Deze mogelijkheid om ook de andere insteek, kansschade dan wel proportionele aansprakelijkheid, te kiezen dient zich zeker niet telkens aan wanneer een van beide leerstukken ten tonele verschijnt. De leerstukken zijn dan ook niet volledig inwisselbaar.83x Zo ben ik met Cox van mening. R.L.M. Cox, Proportionele aansprakelijkheid versus kansverlies – tussen dogmatiek en praktijk, NTBR 2016/40. Verzuimt een advocaat, dit is het geijkte voorbeeld van een kansschade-geval, om tijdig hoger beroep in te stellen (ofschoon dit hem is opgedragen), dan komt proportionele aansprakelijkheid bijvoorbeeld niet in beeld. Kampt een patiënte sinds de kunstfout van de daarvoor aansprakelijk gehouden arts met klachten, die gelet op haar genetische aanleg of levensstijl mogelijk ook zouden zijn ontstaan zonder de medische misser, en is niet vast te stellen of die zijn veroorzaakt door de normschending van de arts dan wel omstandigheden in haar risicosfeer, dan zouden, naar mijn mening, beide leerstukken voor toepassing in aanmerking kunnen komen, maar hangt het af van de ten processe gekozen insteek langs welke van die twee lijnen – die van de causaliteitsvraag dan wel de vraag of schade is geleden – de beoordeling plaatsvindt. Beide leerstukken betreffen de (veelal onmogelijk te beantwoorden) vraag in welke situatie de eiser zich zou bevinden zonder de normschending.84x Vgl. de noot van Lindenbergh onder HR 21 december 2012, NJ 2013/237 (Deloitte/Hassink). Of langs deze twee wegen op exact hetzelfde punt wordt uitgekomen, valt te bezien, nu de beide leerstukken hun eigen beslispunten kennen.
-
10 Afsluiting
Stap voor stap kristalliseert het leerstuk van de kansschade zich nader uit, zo ook in het hier besproken arrest. Als de benoemde deskundige in zijn rapportage (bij gebreke van vergelijkend onderzoek) de kans niet in een percentage uitdrukt, mag de rechter, zeker wanneer het rapport een verlies van een reële kans openlaat, hierin niet zonder meer berusten, maar dient hij nader te onderzoeken of een reële kans verloren is gegaan, waartoe hij de deskundige ter zitting kan oproepen om hem nadere vragen voor te leggen.

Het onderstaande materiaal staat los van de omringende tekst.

import Literature.Geometry.Symplectic.NearSymplecticForms
import Literature.Geometry.Symplectic.HondaUntwistedModel
import Literature.Geometry.Symplectic.OrigamiCutFormProduct
import HarnessLib

/-!
# The untwisted model `Θ = ω_A` is a near-symplectic form on `ℝ⁴` with zero set the axis

Topic `Literature/Geometry/Symplectic` (groundwork for the named fact
`Literature.Geometry.Symplectic.relNearSymplecticTaubesTubes_exists`; everything PROVED, no named
facts).  Perutz 2006, §2: with `β₁ = dt∧dx₁ + dx₂∧dx₃`, `β₂ = dt∧dx₂ + dx₃∧dx₁`,
`β₃ = dt∧dx₃ + dx₁∧dx₂` on Euclidean `ℝ⁴` (positively oriented coordinates `(t, x₁, x₂, x₃)`),
"Define `Θ = x₁β₁ + x₂β₂ − 2x₃β₃`, so that `Θ² = 2(x₁² + x₂² + 4x₃²) dt∧dx₁∧dx₂∧dx₃`.  The form
`Θ` is near-symplectic with zero-set `Z_Θ = {x₁ = x₂ = x₃ = 0}`."  (`Θ` is Honda's `ω_A`,
`hondaFormA` of `HondaUntwistedModel.lean`.)

## Content

* `hondaBeta₁`, `hondaBeta₂`, `hondaBeta₃` — the three constant self-dual forms `βᵢ` as honest
  continuous alternating maps on `ℝ⁴` (antisymmetrisations of bilinear maps in the coordinate
  functionals), with their values;
* `hondaFormCLM : ℝ⁴ →L (Λ²)` — `q ↦ Θ_q = q₁β₁ + q₂β₂ − 2q₃β₃`, LINEAR in the point;
  `hondaMForm : MForm (𝓡 4) ℝ⁴ ℝ 2` — `Θ` as a `2`-form on the manifold `ℝ⁴`, with
  `hondaMForm q (U, V) = hondaFormA q U V`;
* PROVED: `Θ` is smooth and CLOSED (`dΘ = dx₁∧β₁ + dx₂∧β₂ − 2dx₃∧β₃ = (1 + 1 − 2) dt∧dx₁₂₃ = 0`,
  via Mathlib's `extDeriv` on the model space), `Pf(Θ_q) = q₁² + q₂² + 4q₃²`
  (`Θ² = 2 Pf(Θ) dt∧dx₁∧dx₂∧dx₃`), `Z_Θ = hondaAxis`, the gradient of `Θ` is `hondaFormCLM`
  itself with kernel the line `ℝ · ∂_t` and rank `3`, hence every point of the axis is a transverse
  zero and every other point has `Θ ∧ Θ > 0` for the standard orientation:
  **`isNearSymplectic_hondaMForm : IsNearSymplectic (SmoothOrientation.euclidean 4) hondaMForm`**
  — non-vacuity of `IsNearSymplectic` / `IsTransverseZero` (`NearSymplecticForms.lean`) and the
  model for Honda model charts (`NearSymplecticModelChartsReduction.lean`).

## References

* T. Perutz, *Zero-sets of near-symplectic forms*, J. Symplectic Geom. 4 (2006), §2, eq. (1)–(2)
  and the sentence following (2) [Perutz2006].
* K. Honda, *Local properties of self-dual harmonic 2-forms on a 4-manifold*, J. reine angew.
  Math. 577 (2004), §4 Thm. 4 (A) [Honda2004LocalSD].
-/

noncomputable section

open scoped Manifold ContDiff Topology
open Set Function Literature.Geometry.Kaehler Literature.Topology.FourManifolds

namespace Literature.Geometry.Symplectic

/-- Local notation for the model space `ℝ⁴ = EuclideanSpace ℝ (Fin 4)`. -/
local notation "E4" => EuclideanSpace ℝ (Fin 4)

/-! ### Constant alternating `2`-forms on `ℝ⁴` from bilinear maps -/

/-- The antisymmetrisation `(v, w) ↦ B(v, w) − B(w, v)` of a continuous bilinear map on `ℝ⁴`, as
a continuous alternating `2`-map (Mathlib's `ContinuousMultilinearMap.alternatization` of the
uncurried map, as in `Bundle.RiemannianMetric.kaehlerForm`). [folklore] -/
def altTwoOfBilinFour (B : E4 →L[ℝ] E4 →L[ℝ] ℝ) : E4 [⋀^Fin 2]→L[ℝ] ℝ :=
  ContinuousMultilinearMap.alternatization
    (ContinuousLinearMap.uncurryLeft
      (((continuousMultilinearCurryFin1 ℝ E4 ℝ).symm : (E4 →L[ℝ] ℝ) →L[ℝ] _).comp B))

/-- `altTwoOfBilinFour B (v, w) = B v w − B w v`. [folklore] -/
@[simp]
theorem altTwoOfBilinFour_apply (B : E4 →L[ℝ] E4 →L[ℝ] ℝ) (v w : E4) :
    altTwoOfBilinFour B ![v, w] = B v w - B w v := by
  simp only [altTwoOfBilinFour, ContinuousMultilinearMap.alternatization_apply_apply]
  have huniv : (Finset.univ : Finset (Equiv.Perm (Fin 2))) = {1, Equiv.swap 0 1} := by decide
  rw [huniv, Finset.sum_pair (by decide)]
  simp [Equiv.Perm.sign_swap', Units.smul_def, sub_eq_add_neg]

/-- The coordinate functional `dxᵢ` on `ℝ⁴`. [folklore] -/
abbrev dxFour (i : Fin 4) : E4 →L[ℝ] ℝ := EuclideanSpace.proj i

/-- `dxᵢ(v) = vᵢ`. [folklore] -/
@[simp] theorem dxFour_apply (i : Fin 4) (v : E4) : dxFour i v = v i := rfl

/-- **`β₁ = dt ∧ dx₁ + dx₂ ∧ dx₃`** (Perutz 2006, §2 eq. (1); coordinates
`(t, x₁, x₂, x₃) = (q 0, q 1, q 2, q 3)`). [cite: Perutz2006, §2 eq. (1)] -/
def hondaBeta₁ : E4 [⋀^Fin 2]→L[ℝ] ℝ :=
  altTwoOfBilinFour ((dxFour 0).smulRight (dxFour 1) + (dxFour 2).smulRight (dxFour 3))

/-- **`β₂ = dt ∧ dx₂ + dx₃ ∧ dx₁`** (Perutz 2006, §2 eq. (1)). [cite: Perutz2006, §2 eq. (1)] -/
def hondaBeta₂ : E4 [⋀^Fin 2]→L[ℝ] ℝ :=
  altTwoOfBilinFour ((dxFour 0).smulRight (dxFour 2) + (dxFour 3).smulRight (dxFour 1))

/-- **`β₃ = dt ∧ dx₃ + dx₁ ∧ dx₂`** (Perutz 2006, §2 eq. (1)). [cite: Perutz2006, §2 eq. (1)] -/
def hondaBeta₃ : E4 [⋀^Fin 2]→L[ℝ] ℝ :=
  altTwoOfBilinFour ((dxFour 0).smulRight (dxFour 3) + (dxFour 1).smulRight (dxFour 2))

/-- Values of `β₁`. [folklore] -/
@[simp] theorem hondaBeta₁_apply (U V : E4) :
    hondaBeta₁ ![U, V] = U 0 * V 1 - V 0 * U 1 + (U 2 * V 3 - V 2 * U 3) := by
  simp [hondaBeta₁]; ring

/-- Values of `β₂`. [folklore] -/
@[simp] theorem hondaBeta₂_apply (U V : E4) :
    hondaBeta₂ ![U, V] = U 0 * V 2 - V 0 * U 2 + (U 3 * V 1 - V 3 * U 1) := by
  simp [hondaBeta₂]; ring

/-- Values of `β₃`. [folklore] -/
@[simp] theorem hondaBeta₃_apply (U V : E4) :
    hondaBeta₃ ![U, V] = U 0 * V 3 - V 0 * U 3 + (U 1 * V 2 - V 1 * U 2) := by
  simp [hondaBeta₃]; ring

/-! ### `Θ = x₁β₁ + x₂β₂ − 2x₃β₃` as a form on the manifold `ℝ⁴` -/

/-- **`Θ` as a continuous LINEAR map of the point**: `q ↦ Θ_q = q₁β₁ + q₂β₂ − 2q₃β₃`
(Perutz 2006, §2 eq. (2)); being linear, it is its own derivative, which is the intrinsic
gradient of `Θ` along the axis. [cite: Perutz2006, §2 eq. (2)] -/
def hondaFormCLM : E4 →L[ℝ] (E4 [⋀^Fin 2]→L[ℝ] ℝ) :=
  (dxFour 1).smulRight hondaBeta₁ + (dxFour 2).smulRight hondaBeta₂ -
    (2 : ℝ) • (dxFour 3).smulRight hondaBeta₃

/-- `Θ_q (U, V) = ω_A(q)(U, V)`: the packaged form evaluates to `hondaFormA`. [folklore] -/
@[simp] theorem hondaFormCLM_apply (q U V : E4) : hondaFormCLM q ![U, V] = hondaFormA q U V := by
  simp [hondaFormCLM, hondaFormA, hondaDQ]
  ring

/-- `Θ_q v = ω_A(q)(v 0, v 1)` on an arbitrary `2`-vector. [folklore] -/
theorem hondaFormCLM_apply' (q : E4) (v : Fin 2 → E4) :
    hondaFormCLM q v = hondaFormA q (v 0) (v 1) := by
  have hv : ![v 0, v 1] = v := by funext i; fin_cases i <;> rfl
  rw [← hv, hondaFormCLM_apply]; rfl

/-- **The untwisted model `Θ = ω_A` as a `2`-form on the manifold `ℝ⁴`** (model `𝓡 4`, tangent
spaces `= ℝ⁴`; Perutz 2006, §2 eq. (2); Honda 2004, Thm. 4 (A)). [cite: Perutz2006, §2 eq. (2)] -/
def hondaMForm : MForm (𝓡 4) E4 ℝ 2 := fun q => hondaFormCLM q

/-- `Θ_q(U, V) = ω_A(q)(U, V)`. [folklore] -/
@[simp] theorem hondaMForm_apply (q U V : E4) : hondaMForm q ![U, V] = hondaFormA q U V :=
  hondaFormCLM_apply q U V

/-- `Θ` vanishes at `q` iff `ω_A(q)` vanishes on all pairs of vectors. [folklore] -/
theorem hondaMForm_eq_zero_iff (q : E4) : hondaMForm q = 0 ↔ ∀ U V : E4, hondaFormA q U V = 0 := by
  constructor
  · intro h U V
    rw [← hondaMForm_apply, h]; rfl
  · intro h
    ext v
    change hondaFormCLM q v = 0
    rw [hondaFormCLM_apply', h]

/-- **`Z_Θ = {x₁ = x₂ = x₃ = 0}`** (Perutz 2006, §2: "zero-set `Z_Θ = {x₁ = x₂ = x₃ = 0}`").
[cite: Perutz2006, §2 eq. (2)] -/
theorem zeroLocus_hondaMForm : zeroLocus hondaMForm = hondaAxis := by
  ext q
  rw [mem_zeroLocus, hondaMForm_eq_zero_iff, forall_hondaFormA_eq_zero_iff]

/-! ### Smoothness and closedness -/

/-- `Θ` is a smooth form (its chart representative is the linear map `hondaFormCLM`). [folklore] -/
theorem isSmoothForm_hondaMForm : IsSmoothForm hondaMForm := by
  intro x
  rw [inChart_eq_self_model]
  exact (hondaFormCLM.contDiff.contDiffAt).contDiffWithinAt

/-- `removeNth` on `Fin 3`, index `0`. [folklore] -/
theorem removeNth_zero_vecThree (v : Fin 3 → E4) : Fin.removeNth (0 : Fin 3) v = ![v 1, v 2] := by
  funext i; fin_cases i <;> rfl

/-- `removeNth` on `Fin 3`, index `1`. [folklore] -/
theorem removeNth_one_vecThree (v : Fin 3 → E4) : Fin.removeNth (1 : Fin 3) v = ![v 0, v 2] := by
  funext i; fin_cases i <;> rfl

/-- `removeNth` on `Fin 3`, index `2`. [folklore] -/
theorem removeNth_two_vecThree (v : Fin 3 → E4) : Fin.removeNth (2 : Fin 3) v = ![v 0, v 1] := by
  funext i; fin_cases i <;> rfl

/-- **`dΘ = 0` pointwise**: the cyclic sum `ω_A(a)(b, c) − ω_A(b)(a, c) + ω_A(c)(a, b)` vanishes
identically (`dΘ = Σ dxⱼ ∧ βⱼ`-terms `= (1 + 1 − 2) dt ∧ dx₁ ∧ dx₂ ∧ dx₃ = 0`: the coefficient matrix
`diag(1, 1, −2)` is symmetric and trace-free). [cite: Perutz2006, §2 eq. (2)] -/
theorem hondaFormA_cyclic (a b c : E4) :
    hondaFormA a b c - hondaFormA b a c + hondaFormA c a b = 0 := by
  simp only [hondaFormA, hondaDQ]; ring

/-- The exterior derivative of `Θ` (as the constant `3`-form `Alt(hondaFormCLM)`) vanishes.
[folklore] -/
theorem alternatizeUncurryFin_hondaFormCLM :
    ContinuousAlternatingMap.alternatizeUncurryFin hondaFormCLM = 0 := by
  ext v
  rw [ContinuousAlternatingMap.alternatizeUncurryFin_apply, Fin.sum_univ_three]
  rw [show (0 : E4 [⋀^Fin 3]→L[ℝ] ℝ) v = 0 from rfl]
  simp only [Fin.val_zero, pow_zero, one_smul, Fin.val_one, pow_one, neg_smul, Fin.val_two,
    removeNth_zero_vecThree, removeNth_one_vecThree, removeNth_two_vecThree, hondaFormCLM_apply]
  have := hondaFormA_cyclic (v 0) (v 1) (v 2)
  norm_num
  linarith

/-- **`Θ` is closed** (Perutz 2006, §2: `Θ` is near-symplectic, in particular `dΘ = 0`; on the
model space the manifold exterior derivative is Mathlib's `extDeriv`, `mextDeriv_eq_extDeriv`, and
the derivative of the linear map `q ↦ Θ_q` is itself). [cite: Perutz2006, §2 eq. (2)] -/
theorem isClosedForm_hondaMForm : IsClosedForm hondaMForm := by
  change mextDeriv hondaMForm = 0
  funext x
  rw [mextDeriv_eq_extDeriv, extDeriv]
  have hf : fderiv ℝ hondaMForm x = hondaFormCLM := hondaFormCLM.fderiv
  rw [hf, alternatizeUncurryFin_hondaFormCLM]
  rfl

/-! ### The Pfaffian, the gradient, and near-symplecticity -/

/-- **`Pf(Θ_q) = q₁² + q₂² + 4q₃²`**, i.e. `Θ ∧ Θ = 2(x₁² + x₂² + 4x₃²) dt ∧ dx₁ ∧ dx₂ ∧ dx₃`
(Perutz 2006, §2, after eq. (2)). [cite: Perutz2006, §2 eq. (2)] -/
theorem pfaffian_hondaMForm (q : E4) :
    pfaffian (hondaMForm q) = q 1 ^ 2 + q 2 ^ 2 + 4 * q 3 ^ 2 := by
  simp [pfaffian, stdVec, hondaMForm, hondaFormA, hondaDQ]
  ring

/-- Off the axis the Pfaffian of `Θ` is positive. [folklore] -/
theorem pfaffian_hondaMForm_pos {q : E4} (hq : q ∉ hondaAxis) : 0 < pfaffian (hondaMForm q) := by
  rw [pfaffian_hondaMForm]
  rw [mem_hondaAxis, not_and_or, not_and_or] at hq
  rcases hq with h | h | h
  · have := sq_pos_of_ne_zero h; positivity
  · have := sq_pos_of_ne_zero h; positivity
  · have := sq_pos_of_ne_zero h; positivity

/-- **Off the axis `Θ ∧ Θ > 0` for the standard orientation of `ℝ⁴`.** [cite: Perutz2006, §2 eq. (2)] -/
theorem isWedgeSqPos_hondaMForm {q : E4} (hq : q ∉ hondaAxis) :
    IsWedgeSqPos (SmoothOrientation.euclidean 4) hondaMForm q := by
  have hpos := pfaffian_hondaMForm_pos hq
  refine ⟨hpos.ne', ?_⟩
  rw [SmoothOrientation.euclidean_apply]
  unfold signOrientationIn
  rw [if_pos hpos]

/-- **The gradient of `Θ` is `hondaFormCLM` at every point** (a linear map is its own
derivative; the charts of the model space are the identity). [folklore] -/
theorem zeroGradient_hondaMForm (q : E4) : zeroGradient hondaMForm q = hondaFormCLM := by
  rw [zeroGradient, inChart_eq_self_model]
  exact hondaFormCLM.fderiv

/-- `Θ_U = 0` iff `U` is on the axis `ℝ · ∂_t`: the kernel of the gradient. [folklore] -/
theorem hondaFormCLM_eq_zero_iff (U : E4) : hondaFormCLM U = 0 ↔ U ∈ hondaAxis := by
  change U ∈ zeroLocus hondaMForm ↔ U ∈ hondaAxis
  rw [zeroLocus_hondaMForm]

/-- **The kernel of the gradient of `Θ` is the line `ℝ · ∂_t`** (the tangent line of the zero
set). [cite: Perutz2006, §2 eq. (2)] -/
theorem ker_hondaFormCLM :
    LinearMap.ker hondaFormCLM.toLinearMap = ℝ ∙ (EuclideanSpace.single (0 : Fin 4) (1 : ℝ)) := by
  ext U
  rw [LinearMap.mem_ker, ContinuousLinearMap.coe_coe, hondaFormCLM_eq_zero_iff, mem_hondaAxis,
    Submodule.mem_span_singleton]
  constructor
  · rintro ⟨h1, h2, h3⟩
    refine ⟨U 0, ?_⟩
    ext i
    fin_cases i <;> simp [h1, h2, h3]
  · rintro ⟨a, rfl⟩
    simp

/-- **The gradient of `Θ` has rank `3`** (rank–nullity: its kernel is a line in `ℝ⁴`).
[cite: Perutz2006, §2 eq. (2)] -/
theorem finrank_range_hondaFormCLM :
    Module.finrank ℝ (LinearMap.range hondaFormCLM.toLinearMap) = 3 := by
  have hrn := LinearMap.finrank_range_add_finrank_ker hondaFormCLM.toLinearMap
  have hker : Module.finrank ℝ (LinearMap.ker hondaFormCLM.toLinearMap) = 1 := by
    rw [ker_hondaFormCLM]
    exact finrank_span_singleton (by simp)
  rw [hker, finrank_euclideanSpace_fin] at hrn
  omega

/-- **Every point of the axis is a transverse zero of `Θ`.** [cite: Perutz2006, §2 eq. (2)] -/
theorem isTransverseZero_hondaMForm {q : E4} (hq : q ∈ hondaAxis) : IsTransverseZero hondaMForm q := by
  refine ⟨?_, ?_⟩
  · change q ∈ zeroLocus hondaMForm
    rw [zeroLocus_hondaMForm]; exact hq
  · rw [zeroGradient_hondaMForm]; exact finrank_range_hondaFormCLM

/-- **`Θ` is near-positive for the standard orientation of `ℝ⁴`.** [cite: Perutz2006, §2 eq. (2)] -/
theorem isNearPositive_hondaMForm : IsNearPositive (SmoothOrientation.euclidean 4) hondaMForm := by
  intro q
  by_cases hq : q ∈ hondaAxis
  · exact Or.inr (isTransverseZero_hondaMForm hq)
  · exact Or.inl (isWedgeSqPos_hondaMForm hq)

/-- **The untwisted model `Θ = ω_A` is a near-symplectic form on `ℝ⁴` (standard orientation) with
zero set the axis** (Perutz 2006, §2: "The form `Θ` is near-symplectic with zero-set
`Z_Θ = {x₁ = x₂ = x₃ = 0}`"). [cite: Perutz2006, §2 eq. (2)] -/
theorem isNearSymplectic_hondaMForm : IsNearSymplectic (SmoothOrientation.euclidean 4) hondaMForm :=
  ⟨isSmoothForm_hondaMForm, isClosedForm_hondaMForm, isNearPositive_hondaMForm⟩

end Literature.Geometry.Symplectic

end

Deze zaak gaf aanleiding nog eens stil te staan bij een afbakening van de omkeringsregel, kansschade en proportionele aansprakelijkheid ten opzichte van elkaar, nu deze drie leerstukken hierin alle drie op enig moment aan de orde kwamen.
De omkeringsregel vereist een nauwe band tussen de geschonden norm en het specifieke, gematerialiseerde risico. De Hoge Raad legt de omkeringsregel strikt uit, waar hij de toepasselijkheid van deze norm enkel relateert aan het onmiddellijke gevolg van de normschending, zo illustreert bijvoorbeeld het Juresta-arrest. Voor toepasselijkheid van de omkeringsregel moet in ieder geval aan de specificiteitseis zijn voldaan. Alleen al om die reden ziet hij niet op situaties waartoe het leerstuk van de kansschade of de rechtsregel van proportionele aansprakelijkheid zich uitstrekt.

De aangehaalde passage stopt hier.